── Entries provided ──

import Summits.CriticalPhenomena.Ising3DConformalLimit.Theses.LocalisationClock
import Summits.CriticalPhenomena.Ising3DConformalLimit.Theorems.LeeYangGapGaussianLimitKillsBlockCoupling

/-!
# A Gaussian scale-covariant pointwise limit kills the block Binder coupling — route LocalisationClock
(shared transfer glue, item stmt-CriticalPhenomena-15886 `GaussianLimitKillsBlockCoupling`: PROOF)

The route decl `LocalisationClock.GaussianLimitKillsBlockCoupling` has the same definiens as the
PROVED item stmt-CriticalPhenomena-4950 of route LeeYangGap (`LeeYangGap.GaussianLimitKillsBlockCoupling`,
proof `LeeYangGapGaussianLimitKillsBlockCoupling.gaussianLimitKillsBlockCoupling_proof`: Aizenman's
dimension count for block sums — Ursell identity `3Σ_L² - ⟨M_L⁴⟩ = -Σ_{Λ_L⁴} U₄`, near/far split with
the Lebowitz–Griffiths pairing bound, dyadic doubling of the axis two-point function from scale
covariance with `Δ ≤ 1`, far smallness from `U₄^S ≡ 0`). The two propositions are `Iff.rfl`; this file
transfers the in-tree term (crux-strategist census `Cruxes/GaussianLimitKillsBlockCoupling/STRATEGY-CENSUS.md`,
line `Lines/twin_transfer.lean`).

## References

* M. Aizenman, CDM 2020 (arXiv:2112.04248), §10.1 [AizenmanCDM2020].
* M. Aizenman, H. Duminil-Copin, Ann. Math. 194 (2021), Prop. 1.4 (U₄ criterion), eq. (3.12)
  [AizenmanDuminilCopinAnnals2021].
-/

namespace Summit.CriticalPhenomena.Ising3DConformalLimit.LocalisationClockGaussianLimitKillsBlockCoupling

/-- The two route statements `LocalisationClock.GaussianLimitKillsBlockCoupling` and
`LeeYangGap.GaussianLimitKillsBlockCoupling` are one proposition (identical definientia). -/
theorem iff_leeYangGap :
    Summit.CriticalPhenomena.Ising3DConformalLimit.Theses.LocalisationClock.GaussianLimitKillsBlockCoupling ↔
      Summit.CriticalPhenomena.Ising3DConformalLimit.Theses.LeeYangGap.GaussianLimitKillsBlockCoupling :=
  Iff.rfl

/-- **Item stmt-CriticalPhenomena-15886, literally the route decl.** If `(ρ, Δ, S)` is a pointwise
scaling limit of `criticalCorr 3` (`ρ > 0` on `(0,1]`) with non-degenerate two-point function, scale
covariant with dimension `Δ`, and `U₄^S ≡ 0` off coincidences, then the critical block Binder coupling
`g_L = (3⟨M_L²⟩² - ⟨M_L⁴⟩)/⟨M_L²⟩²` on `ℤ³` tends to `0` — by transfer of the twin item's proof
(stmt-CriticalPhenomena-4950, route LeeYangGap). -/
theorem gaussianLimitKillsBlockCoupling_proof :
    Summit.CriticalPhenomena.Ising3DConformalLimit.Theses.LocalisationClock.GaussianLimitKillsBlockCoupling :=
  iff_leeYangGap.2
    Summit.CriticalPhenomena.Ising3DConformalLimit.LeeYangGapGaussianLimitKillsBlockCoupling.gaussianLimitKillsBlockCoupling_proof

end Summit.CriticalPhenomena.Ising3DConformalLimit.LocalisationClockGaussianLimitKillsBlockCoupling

───
── Entries provided ──

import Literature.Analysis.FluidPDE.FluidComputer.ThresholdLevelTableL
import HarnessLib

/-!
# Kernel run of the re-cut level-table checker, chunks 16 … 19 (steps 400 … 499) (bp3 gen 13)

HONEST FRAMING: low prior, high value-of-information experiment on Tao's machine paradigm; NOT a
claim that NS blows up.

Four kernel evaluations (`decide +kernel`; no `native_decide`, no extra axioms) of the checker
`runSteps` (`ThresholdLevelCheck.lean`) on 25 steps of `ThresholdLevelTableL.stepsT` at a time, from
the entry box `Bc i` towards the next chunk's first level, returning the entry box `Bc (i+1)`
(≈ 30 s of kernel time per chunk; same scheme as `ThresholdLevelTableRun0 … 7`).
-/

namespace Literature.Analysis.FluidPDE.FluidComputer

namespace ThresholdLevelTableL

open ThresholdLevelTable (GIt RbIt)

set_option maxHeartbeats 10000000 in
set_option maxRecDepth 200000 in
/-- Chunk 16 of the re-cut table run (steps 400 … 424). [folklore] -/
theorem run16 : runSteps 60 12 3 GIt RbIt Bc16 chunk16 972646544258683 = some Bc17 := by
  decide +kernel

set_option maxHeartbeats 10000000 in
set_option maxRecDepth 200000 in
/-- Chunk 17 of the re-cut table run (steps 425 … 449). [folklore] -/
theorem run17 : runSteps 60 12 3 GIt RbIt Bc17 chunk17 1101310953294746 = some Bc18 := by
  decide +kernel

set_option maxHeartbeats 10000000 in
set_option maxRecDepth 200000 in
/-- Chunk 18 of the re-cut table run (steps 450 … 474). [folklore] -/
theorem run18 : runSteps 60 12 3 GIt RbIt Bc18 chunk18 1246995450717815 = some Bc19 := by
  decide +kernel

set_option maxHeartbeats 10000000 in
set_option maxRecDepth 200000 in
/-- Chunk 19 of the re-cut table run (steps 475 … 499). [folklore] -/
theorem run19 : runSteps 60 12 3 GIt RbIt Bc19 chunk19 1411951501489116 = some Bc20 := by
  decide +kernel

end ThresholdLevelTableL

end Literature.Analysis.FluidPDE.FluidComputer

───

== Instructions to follow ==
From the entries above, return exactly the line containing "(stmt-CriticalPhenomena-4950, route LeeYangGap).", the line containing "iff_leeYangGap.2", and all lines between, and nothing else.

== Answer area ==
(stmt-CriticalPhenomena-4950, route LeeYangGap). -/
theorem gaussianLimitKillsBlockCoupling_proof :
    Summit.CriticalPhenomena.Ising3DConformalLimit.Theses.LocalisationClock.GaussianLimitKillsBlockCoupling :=
  iff_leeYangGap.2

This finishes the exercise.